その度、岳さんの眉根が我慢ならないとでも言うように寄せられて、更に促すんだ。あたしの全部を。
変なの。
こんなに恥ずかしい格好で恥ずかしいことを繰り返しているのに、言葉にならない言葉で想いを注ぎ込まれて──なのに、奪われていくのは理性という名の羞恥心。
「好き、岳さん、好きぃ……」
自分で彼の背に腕を回して、縋りつく。
もっとたくさん色んなことを感じたいくせに、このまま岳さんを抱き潰してしまいたい。
もう、ひと時も離れられないようにしてしまいたい。抱きしめて、キスを繰り返して、本当に息もできなくなってしまうくらい。
そうしたら、もっと行けるのかな。
あたしと岳さん、ふたりしか触れられないような──そんな場所に。
そんな強い欲望が突き上げてきたのは初めてで、苦しいのか幸せなのか判らなくて、思わず涙があふれてきた。
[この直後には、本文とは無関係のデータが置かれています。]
/-!
# BalabanUVNodes ∕ N12 — (P4)′ SUPPORT EDITION IN CLOSED FORM: the threshold `ε` and the sup-norm letter `B` of the right inverse DISPLAYED as explicit expressions in per-height
# BINDER constants (the (δ₂)♯ row letter `C₁ ρ₁`, the curved-block letter `C₂ ρ₂`, the flat blocks `Φ C_Φ`, the flat derivative `Λ♭`, a seminorm `p ≥ ℓ²(op)` with a LOCAL letter `C_p`)
# — NO torus bond count anywhere (U4-partial; lane word dag-n12-c g23 «CLAIM-3 closed-form display edition: GO», 2026-08-29)

Cell `pub-ymgap` (HUMAN RULINGS D-0062 ∕ D-0149), WIDTH SEAT `pub-ymgap-dag-n12-w6` g9 (node N12 = [B15]; key K1⁹ `stmt-QuantumFields-27364`, `--kind proof --supports … --as helper`;
count-neutral).  THEOREMS ONLY (0 `def`, 0 `instance`, 0 `sorry`).  PRODUCER-SIDE SIBLING of this seat's p690553 `…HsurjUniformB` (whose `∃ ε ∃ B` statement — the socket n12-d's v10.1
p691324 `choose`s over through p690734 — is UNTOUCHED): same proof, with the five per-height `obtain`s turned into BINDERS, `exists_threshold` ∕ `exists_cardSeminorm` replaced by CLOSED FORMS ∕ a LOCAL letter, and the curved
row LOCALISED to its sharp tower before the row letter is applied.

HONEST SCOPE.  U4-PARTIAL: `εH := min (min ρ₁ ρ₂ ∕ (2(D+1))) (1 ∕ (4(D+1)(C₂+1)(C_p·C_Φ+1)))`, `D = (d−1)·(2(L^k + (L^k−1)/2))`, and `B := β(k+1)(1+Λβ)^{k+1}`, `β = 1+2C_Φ`,
`Λ = Λ♭ + C₁ρ₁C_p + 1` are CLOSED FORMS in the binder constants; `C_p` is asked only on fields supported on `≤ 2d·L^{kd}` bonds (so `p := ℓ²(HS)` gives `C_p = √(2d·L^{kd})`, sequel
`…HullCountClosedForm`) — no `#PBond`.  The binder constants' VALUES (`C₁ ρ₁ C₂ ρ₂ C_Φ Λ♭`, from `…SiteBlockCurvedLocal.exists_rowBound_p` ∕ `exists_curved_siteBlock_local`,
`…HsurjSupportPrelim.exists_flatBlocks_uniform`, `…HsurjUniformBPrelim.exists_flatDeriv_letter`) remain compactness EXISTENTIALS over the torus's field space (census U4 proper,
uncommissioned); print's volume-free (46) is NOT claimed.

THE TWO LOCALISATIONS (the only proof changes vs p690553 besides the binders): (row) the curved row `i = (j,c)` reads `x` only on its sharp tower, so `‖(DΨ(0)x)_i‖ = ‖(DΨ(0)(x·1_T))_i‖`
with `T := {b₀ | B^j(b₀₋) ∈ {c₋,c₊}}` (`#T ≤ 2d·L^{kd}`, p689329 `card_hullLevel_le`), then `exists_rowBound_p` + the local `C_p` letter; (block) the flat block's output at `y` is
supported on `{b₀ | B^{n+1}(b₀₋) = y}` (`#≤ d·L^{kd}`), so the local `C_p` letter feeds `exists_curved_siteBlock_local`.

CONTENTS.  ★★★ `exists_rightInverse_letter_support_closedForm` (the level-wise solvability step is `…HsurjClosedFormLevels.exists_levelSolution`; the closed-form `ε` facts and the local
`C_p` letter over ≤ 2 sites are `…SiteBlockCurvedLocal.threshold_closedForm` ∕ `seminorm_le_of_twoSites` — split for the 400-line rule).

HONEST FRAMING.  Bookkeeping by name (this lineage's p685568 ∕ p690553 proof with binders displayed); nothing of Bałaban's asserted or refuted; N12 NOT discharged; K1⁹ NOT closed;
count-neutral; R4 closes only the conditional finite-`𝕋⁴` rung `BalabanLadder.UV`; no summit statement is proved here and NOT the Yang–Mills mass gap (Clay); nothing continuum ∕ ℝ⁴ ∕ OS.
-/

noncomputable section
息を切らしながら岳さんはそれに気付いて、あたしの涙を拭いながら更に強く抱き返してくれる。
──あ、そっか……。
いきたいばしょは、いっしょなんだ。
どこまでも堕ちていくような至福の滑落感に襲われて、あたしはやっぱり岳さんを強く抱き返すことしかできなかった。
……だって、堕ちるならやっぱり、同じ場所がいい。